Significance / Novelty of study: 

Description of what is missing in previous work and the contribution the study makes. 


Current investigations of the effects of instruction are typically limited in several ways. 
First, most multilevel models require only a single outcome, and then multiple levels and 
predictors are allowed, even with changing classifications, as in mixed-effects regression (Littell, 
Milliken, Stroup, Wolfinger, & Schabenberger, 2006). Second, latent variables as predictors or at 
higher levels are either not possible or are cumbersome to program in most mixed-effects 
software. Third, while multilevel SEM is becoming more practical (Kaplan & Elliot, 1997; 

Mehta & Neale, 2005; Muthen, 1991, 1994), the number of levels is frequently limited on an a 
priori basis to two or three levels, usually for computational reasons. 

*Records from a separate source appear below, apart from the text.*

import Summits.QuantumFields.BalabanUV.T4Continuum.Support.NE3HilbertSchmidtTorus
import Mathlib.Analysis.InnerProductSpace.Projection.Basic

/-!
# NE7TensionKernelCoercivity — STEP (E3) OF THE ENERGY ROAD, ITS FUNCTIONAL-ANALYTIC SKELETON: a vector that pairs `θ`-small with the
# kernel of a linear map `Q` and whose image `Q T` is small has `‖T‖² ≤ θ² + ‖QT‖²∕λ` when `Q` is `λ`-coercive on `(ker Q)ᗮ`; and its
# instance on the Hilbert–Schmidt torus 1-forms for the YANG–MILLS TENSION of a configuration

Cell `pub-balaban`, rung (B)+1 sub-cell t4, lineage `b2b-balaban-t4-ne7-p1`, generation 62 (CRUX PROVER NE7 #1, ruling e34b3e0c (2)); hunt (h7)
«ENERGY ROAD» (`t4/b2b-balaban-t4-ne7-p1-g61/HUNT-H7-ENERGY-ROAD.md`), step (E3) «size of the multiplier».  After gen 62's (E1)
(`NE7FluxGradientFromTension`), the docking (`NE7EtaBackgroundTensionClass.hminE_of_tension`) and (E2)-0 (`NE7TensionPairing`: at a configuration
critical along `ψ` the tension pairing `Σ_x Σ_ν hsR (frame U ψ x ν) (T_ν(x))` is `≤ 12·#Plane·a²·‖ψ‖_{ℓ¹}`; criticality of the `k`-fold constrained
minimiser along every direction tangent to the fibre of the linearised `k`-fold average is the tree's
`NE3CurlPairedResidualMulti.hasDerivAt_fineAction_vary_multiLevel`), the energy-class hypothesis (H∃)ᴱ of route 1 is the `ℓ²`-smallness of the
tension field `T` of one constrained minimiser per level, about which one knows: (i) `T` pairs `θ`-small with `ker Q`, `Q` = the linearised `k`-fold
average.  THIS file is the abstract step turning (i) into `‖T‖² ≤ θ² + ‖QT‖²∕λ` GIVEN the two remaining analytic inputs, now NAMED IN KERNEL FORM:
(α) `λ`-coercivity of `Q` on `(ker Q)ᗮ` (`λ ≍ L^{−2k}` expected for Bałaban's average in `d = 4`), (β) an `ℓ²` bound on `Q T` (the average of a
covariant divergence over a block is a boundary flux, `‖QT‖² ≲ d³·a²·N^d` expected):

* §1 **`normSq_le_of_kernel_pairing_of_coercive`** (any real inner-product space `E`, complete; any normed `F`; `Q : E →L[ℝ] F`): if
  `|⟪ψ, T⟫| ≤ θ‖ψ‖` for all `ψ ∈ ker Q` and `λ‖v‖² ≤ ‖Qv‖²` for all `v ∈ (ker Q)ᗮ` (`λ > 0`), then `‖T‖² ≤ θ² + ‖QT‖²∕λ`
  (orthogonal decomposition `T = T₀ + T₁`, `‖T₀‖ ≤ θ`, `λ‖T₁‖² ≤ ‖QT₁‖² = ‖QT‖²`);
* §2 the instance on the NE3 swarm's Hilbert–Schmidt torus 1-forms `NE3HilbertSchmidtTorus.Form d n P` (`⟪·,·⟫ = Σ_{periodBox} Σ_κ hsR`): for a
  unitary `U`, ANY antisymmetric-flux-form-or-not `B`, the tension `T_ν(x) = Σ_μ ∇_μ^† B_{μν}(x)` and its framed-back torus datum
  `resF P (x ν ↦ Ad_{U(x,ν)}⁻¹ T_ν(x))`: `inner_resF_tension` (its pairing with `b` IS the tension pairing of `NE7TensionPairing` along `extF P b`),
  `norm_sq_resF_tension` (its norm IS the tension energy), and **`tension_energy_le_of_kernel_pairing_of_coercive`**:
  `Σ_{x ∈ periodBox P} Σ_ν nhsNormSq (T_ν(x)) ≤ θ² + ‖Q (resF P T̃)‖²∕λ` under (i), (α) for a given `Q : Form d n P →L[ℝ] F`.
HONEST FRAMING (page 1): finite-dimensional linear algebra; (α), (β), the identification of `Q` with the linearised `k`-fold average and the
interiority (8) are NOT supplied here; NE7, NE3 NOT PRINTED in [Balaban1984PropagatorsI]–[Balaban1989LargeFieldII] and NOT PROVED; FIXED FINITE
torus, rung (B)+1; continuum YM on T⁴ ⇐ BetaPertH ∧ nine spine estimates (0/9 proved); BetaPertH ⇐ (D1) ∧ (D4) ∧ CAP+tail; G-an2-4 gates asym,
D1 and NE2/3/4; NOT infinite volume, NOT mass gap, NOT Clay.  0 def, 0 sorry.
-/

set_option autoImplicit false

The software framework illustrated here, xxM, uses efficient estimation algorithms of 
mixed-effects models with the specification of SEM for observed and latent variables (Mehta, 
2013). The current illustration shows how two commonplace models, a classroom CFA and a 
student growth model, can be combined to examine crucial questions of instructional 
effectiveness. 

Statistical, Measurement, or Econometric Model: 

Description of the proposed new methods or novel applications of existing methods. 


The model used employs the concepts of standard SEM, with observed and latent 
variables for CFA. As implemented in xxM, a typical CFA is specified for each level with 
observed and latent variables, and then across-level links are specified as factor loadings as in a 
typical CFA. An across-level link (or random slope) in typical multilevel or mixed-effects 
models is mathematically equivalent to a factor loading in SEM {Mehta, 2000; Mehta, 2005; 
Mehta, 2013}. xxM uses this equivalence for random slopes so that SEMs can be specified as a 
typical SEM for each level involved, and then across-level links specified as factor loadings or 
regressions. There are two major pieces to each model: within-level models and across-level 
links. A schematic specification is given in Figure 2. 

Usefulness / Applicability of Method: 

Demonstration of the usefulness of the proposed methods using hypothetical or real data. 


We present an empirical example involving a cohort sequential design of 13,236 students 
over three years (grades 1-3), nested in 974 classrooms, 762 teachers, in 146 schools. These data 
were taken from a quasi-experimental cohort sequential design for the statewide evaluation of 
Reading First in a southern US state. For the current analysis, students and teachers were 
selected to comprise a longitudinal sample, from grades one to three.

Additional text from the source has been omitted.